Our analysis of candidate genes yielded little evidence of association with SAD, though it did turn up nominally significant association in NPAS2. Notably, like Zbtb20, Npas2 plays a role in circadian rhythms. It is closely related in primary amino acid sequence to Clock, a transcription factor expressed in the suprachiasmatic nucleus (SCN) that regulates circadian rhythm. Npas2 was identified as an analog of Clock operating as a circadian regulator in the mammalian forebrain43. Later, it was shown that Npas2 can functionally substitute for Clock in the SCN in mice to regulate circadian rhythmicity44. In one study Npas2-deficient mice showed a number of subtle differences in circadian activity as compared to wild-type mice. Under normal 12-h light/12-h dark cycles followed by constant darkness conditions, Npas2 (+/–) and Npas2 (–/–) mice displayed rhythmic locomotor activity largely comparable to that of wild-type littermates. The exception is that Npas2 (–/–) mice postponed or skipped a prominent break present in wild-type mice during the middle of the night45. By comparison, Zbtb20 (–/–) mice, when compared with the Zbtb20 (+/–) and control mice, displayed a dramatic loss of early evening activity along with significantly limited durations in their early morning activity30. In terms of rhythmic oscillation of locomotor activity, it was decreased in Npas2 (–/–) mice compared to the wild-type and (+/–) mice. On the other hand, the intrinsic period was increased in Zbtb20 (–/–) mice compared to the control mice.

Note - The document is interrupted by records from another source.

/-! ## §3  ★ The down-set contains `(0, ā]`: stub 1ᴮ (PROVED) + 53′ + the (9)-supplier with [6] Prop. 6 printed -/

/-- **★ THE ANTECEDENTS OF 3ᴬ′ᴮ ARE JOINTLY INHABITED AT EVERY SMALL RADIUS**: there is `ā > 0` (stub 1ᴮ's own ∃-radius, ✓p767981 `K0Stub1BHolds.prop8StepCoPGridGBAt_holds`) such that for
every `a₀ ∈ (0, ā]` some door `(j, c′, c₀, c₁; B₃, B₉, a₁′)` carries the riders `c′ ≤ L^j`, `c₀ ≤ j+1`, `c₁ ≤ j`, `2L² ≤ B₃`, `0 < B₉`, `0 < a₁′` AND both [15] antecedents of the V23 text at
radius `a₀`: the ᴮ (8)-sentence (53′ from Prop. 8's top step, antitone to radius `a₀`) and the ᴮ (9)-token under `A‴(c′, c₀, c₁)` (the (9)-supplier from the same top step and [6] Prop. 6
printed).  Uses only LANDED theorems on the green closure.  Nothing of the box is touched. [cite: Balaban1985Variational, Thm 1 (8)–(10) p.279, (7) p.278, Prop. 8 p.304, (144)–(152) pp.300–301; Balaban1985RegularSpaces, Prop. 6 p.99, (1.3)–(1.6) p.77; Balaban1984PropagatorsII, (2.3) p.224; Balaban1988Convergent, (2.1) p.254, (2.5) p.255, (2.12) p.256] -/
theorem exists_radius_antecedentsZB_inhabited_below :
    ∃ ā : ℝ, 0 < ā ∧ ∀ a₀ : ℝ, 0 < a₀ → a₀ ≤ ā →
      ∃ (j c c₀ c₁ : ℕ) (B₃ B₃' a₁ : ℝ), c ≤ F.L ^ j ∧ c₀ ≤ j + 1 ∧ c₁ ≤ j ∧ 2 * (F.L : ℝ) ^ 2 ≤ B₃ ∧ 0 < B₃' ∧ 0 < a₁ ∧
        VariationalThm1RegSepCoP7MGB F 2
          (fun ν M g K k _s => c ≤ ν.M₁ ∧ k + c₀ ≤ F.m + K ∧ F.L ^ c₁ ∣ M ∧
            ∀ i, 1 ≤ i → i ≤ k → dCubeSide (F.P K).L M (RkOfRecord (F.P K).L ν.r (g i)) i ∣ (F.P K).sitesPerDir 0) (lamDatum F) (dataSmall7LamTopOf F 2) B₃ a₀ a₁ ∧
        Gauge9RegSepTopStepGB F 2 (fun ν K Ω => suppDomOfRecord F ν K Ω) (F.L ^ j)
          (fun ν M g K k _s => c ≤ ν.M₁ ∧ k + c₀ ≤ F.m + K ∧ F.L ^ c₁ ∣ M ∧
            ∀ i, 1 ≤ i → i ≤ k → dCubeSide (F.P K).L M (RkOfRecord (F.P K).L ν.r (g i)) i ∣ (F.P K).sitesPerDir 0) (lamDatum F) (dataSmall7LamTopOf F 2) B₃ B₃' a₀ a₁ := by
  obtain ⟨c, c₀, c₁, B₃, ā, a₁, hB₃, hā, ha₁, h8⟩ := prop8StepCoPGridGBAt_holds F
  have hL : (0 : ℝ) < (F.L : ℝ) := by exact_mod_cast lt_trans Nat.zero_lt_one F.hL.2
  have hBpos : (0 : ℝ) < B₃ := lt_of_lt_of_le (mul_pos two_pos (pow_pos hL 2)) hB₃
  refine ⟨ā, hā, fun a₀ ha₀ ha₀le => ?_⟩
  -- Prop. 8's top step at the smaller radius `a₀` (antitone), then the (9)-supplier and 53′ there
  have h8' := h8.of_le ha₀le le_rfl
  obtain ⟨j, c', B₉, a₁', hcc', hc', hc₀, hc₁, hB₉, ha₁', ha₁'le, h9⟩ :=
    gauge9SupplierG3B_of_prop6MemberP F (twoPrime F) (lamDatum F) (dataSmall7LamTopOf F 2) c c₀ c₁ B₃ a₀ a₁ hB₃ ha₀ ha₁ h8'
  have h15 : VariationalThm1RegSepCoP7MGB F 2 (fun ν M g K k _s => c' ≤ ν.M₁ ∧ k + c₀ ≤ F.m + K ∧ F.L ^ c₁ ∣ M ∧
      ∀ i, 1 ≤ i → i ≤ k → dCubeSide (F.P K).L M (RkOfRecord (F.P K).L ν.r (g i)) i ∣ (F.P K).sitesPerDir 0) (lamDatum F) (dataSmall7LamTopOf F 2) B₃ a₀ a₁' :=
    (variationalThm1RegSepCoP7MGB_of_prop8TopStepGB_lamDatum hBpos (h8'.of_le le_rfl ha₁'le)).of_imp fun _ _ _ _ _ _ h => ⟨hcc'.trans h.1, h.2⟩
  exact ⟨j, c', c₀, c₁, B₃, B₉, a₁', hc', hc₀, hc₁, hB₃, hB₉, ha₁', h15, h9⟩

/-! ## §4  ★★★ Hence the V23 stub-3 text FORCES the token-free core on `(0, ā]` — 3ᴬ′ᴮ is not vacuously closable -/

/-- **★★★ THE V23 3ᴬ′ᴮ TEXT AT `F` YIELDS NODE O's BILL ON A WHOLE INTERVAL OF RADII**: if `K0V23Defs.AbsBetaBoxAtThm1WitnessCCMGenGridGZBAt F` holds then there is `ā > 0` such that for EVERY
radius `a₀ ∈ (0, ā]` SOME `γ₀, ε₂₉ > 0` and `β′` box the β-functions of record of the print-regime Z3 member — `−β′ ≤ β₁₃(F; a₀, ε₂₉)_{k+1}(v) ≤ β′` for all `k` and all `v ∈ ]0, γ₀]^{k+1}` — at
every member `(j, ε₀, B₃, B₃′, a₁, Efl, logz)`.  (§3 + the easy half of ✓p769914 `K0V23Stub3Sockets.absBetaBoxGZBAt_iff_uniformZB`, inlined.)  CONSEQUENCE: any proof of the V23 skeleton's `stub_absBetaBoxAtThm1WitnessCCMGenGridGZB13`
proves a genuine uniform |β| box of [I] (1.20)–(1.22) at small radii ([I] §1 p.264 «uniformly bounded», proof unpublished [II] p.355) — the stub is NOT weaker than the wall there.
CONDITIONAL on the V23 text; nothing asserted. [cite: Balaban1987RG1, Thm 1 p.259, §1 (1.20)–(1.22) p.264, (2.9) p.266, (0.1) p.251; Balaban1985Variational, Thm 1 (8)–(9) p.279, Prop. 8 p.304; Balaban1985RegularSpaces, Prop. 6 p.99; Balaban1984PropagatorsII, (2.3) p.224; Balaban1989LargeFieldII, p.355] -/
theorem tokenFreeZB_below_of_absBetaBoxGZBAt (h : AbsBetaBoxAtThm1WitnessCCMGenGridGZBAt F) :
    ∃ ā : ℝ, 0 < ā ∧ ∀ a₀ : ℝ, 0 < a₀ → a₀ ≤ ā →
      ∃ γ₀ ε₂₉ β' : ℝ, 0 < γ₀ ∧ 0 < ε₂₉ ∧ ∀ (j : ℕ) (ε₀ B₃ B₃' a₁ : ℝ) (Efl logz : B12.RunParams → ℕ → ℝ),
        BetaLowerH (-β') γ₀ (betaOfRecord₁₃ F 2 (theta13OfThm1CCMWZB F 2 j (1 / 2) a₀ ε₀ ε₂₉ B₃ B₃' a₀ a₁ Efl logz)) ∧
        BetaUpperH β' γ₀ (betaOfRecord₁₃ F 2 (theta13OfThm1CCMWZB F 2 j (1 / 2) a₀ ε₀ ε₂₉ B₃ B₃' a₀ a₁ Efl logz)) := by
  obtain ⟨ā, hā, hinh⟩ := exists_radius_antecedentsZB_inhabited_below F
  refine ⟨ā, hā, fun a₀ ha₀ ha₀le => ?_⟩
  obtain ⟨j, c, c₀, c₁, B₃, B₃', a₁, hc, hc₀, hc₁, hB₃, hB₃', ha₁, h15, h9⟩ := hinh a₀ ha₀ ha₀le
  obtain ⟨γ₀, ε₀, ε₂₉, β', hγ₀, -, hε', hlow, hup⟩ := h j c c₀ c₁ B₃ B₃' a₀ a₁ hc hc₀ hc₁ hB₃ hB₃' ha₀ ha₁ h15 h9
  refine ⟨γ₀, ε₂₉, β', hγ₀, hε', fun j' ε₀' C₃ C₃' c₁' Efl' logz' => ?_⟩
  rw [← census F j j' a₀ ε₀ ε₀' ε₂₉ B₃ C₃ B₃' C₃' a₁ c₁' (fun _ _ => 0) (fun _ _ => 0) Efl' logz']
  exact ⟨hlow, hup⟩

/-- **★★ IN PARTICULAR ONE GENUINE BOX**: the V23 3ᴬ′ᴮ text at `F` yields a radius `a₀ > 0`, a window `γ₀ > 0`, a threshold `ε₂₉ > 0` and a bound `β′` with the sign-free box of
`β₁₃(F; a₀, ε₂₉)` (displayed at the letter-free member `θ₁₃ᶜᶜᴹᵂᶻᴮ(0; ½; a₀; a₀, ε₂₉; 0, 0, a₀, 0; 0, 0)` — any member has the same β, `rfl`).  So the stub cannot be closed by an
uninhabited antecedent.  CONDITIONAL on the V23 text. [cite: Balaban1987RG1, Thm 1 p.259, §1 (1.20)–(1.22) p.264; Balaban1985Variational, Thm 1 (8)–(9) p.279; Balaban1989LargeFieldII, p.355] -/
theorem exists_absBetaBox_of_absBetaBoxGZBAt (h : AbsBetaBoxAtThm1WitnessCCMGenGridGZBAt F) :
    ∃ a₀ γ₀ ε₂₉ β' : ℝ, 0 < a₀ ∧ 0 < γ₀ ∧ 0 < ε₂₉ ∧
      BetaLowerH (-β') γ₀ (betaOfRecord₁₃ F 2 (theta13OfThm1CCMWZB F 2 0 (1 / 2) a₀ a₀ ε₂₉ 0 0 a₀ 0 (fun _ _ => 0) (fun _ _ => 0))) ∧
      BetaUpperH β' γ₀ (betaOfRecord₁₃ F 2 (theta13OfThm1CCMWZB F 2 0 (1 / 2) a₀ a₀ ε₂₉ 0 0 a₀ 0 (fun _ _ => 0) (fun _ _ => 0))) := by
  obtain ⟨ā, hā, hall⟩ := tokenFreeZB_below_of_absBetaBoxGZBAt F h
  obtain ⟨γ₀, ε₂₉, β', hγ₀, hε', hbox⟩ := hall ā hā le_rfl
  exact ⟨ā, γ₀, ε₂₉, β', hā, hγ₀, hε', hbox 0 ā 0 0 0 (fun _ _ => 0) (fun _ _ => 0)⟩

/-- **The `∀ F` form for the skeleton's stub**: `∀ F, …GZBAt F` (the type of `stub_absBetaBoxAtThm1WitnessCCMGenGridGZB13`) delivers NODE O's bill on `(0, ā_F]` at every family.
CONDITIONAL. [cite: Balaban1987RG1, Thm 1 p.259, §1 (1.20)–(1.22) p.264; Balaban1985Variational, Thm 1 (8)–(9) p.279; Balaban1989LargeFieldII, p.355] -/
theorem forall_tokenFreeZB_below_of_forall_absBetaBoxGZBAt (h3 : ∀ F : T4Family, AbsBetaBoxAtThm1WitnessCCMGenGridGZBAt F) :
    ∀ F : T4Family, ∃ ā : ℝ, 0 < ā ∧ ∀ a₀ : ℝ, 0 < a₀ → a₀ ≤ ā →
      ∃ γ₀ ε₂₉ β' : ℝ, 0 < γ₀ ∧ 0 < ε₂₉ ∧ ∀ (j : ℕ) (ε₀ B₃ B₃' a₁ : ℝ) (Efl logz : B12.RunParams → ℕ → ℝ),
        BetaLowerH (-β') γ₀ (betaOfRecord₁₃ F 2 (theta13OfThm1CCMWZB F 2 j (1 / 2) a₀ ε₀ ε₂₉ B₃ B₃' a₀ a₁ Efl logz)) ∧
        BetaUpperH β' γ₀ (betaOfRecord₁₃ F 2 (theta13OfThm1CCMWZB F 2 j (1 / 2) a₀ ε₀ ε₂₉ B₃ B₃' a₀ a₁ Efl logz)) :=
  fun F => tokenFreeZB_below_of_absBetaBoxGZBAt F (h3 F)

This study should be considered in light of several limitations. First, our assessment of seasonality was retrospective. However, given that we were asking about a recurring pattern, rather than a one-time event, recall should be reasonably robust. Retrospective assessment of SAD has also been found to be reliable45. A second limitation lies in our definition of seasonality. We did not use assessment tools such as the Seasonal Pattern Assessment Questionnaire (SPAQ) to quantify seasonality based on the Global Seasonality Score (GSS)46,47. Therefore, we are not able to examine seasonality as a continuous phenotype. Finally, our sample size was small for a GWAS study, and thus our power to detect genome-wide significant associations was limited.

In conclusion, our study identifies ZBTB20 as a candidate susceptibility gene for SAD. Further study in independent samples with the appropriate phenotype data is needed to confirm this association.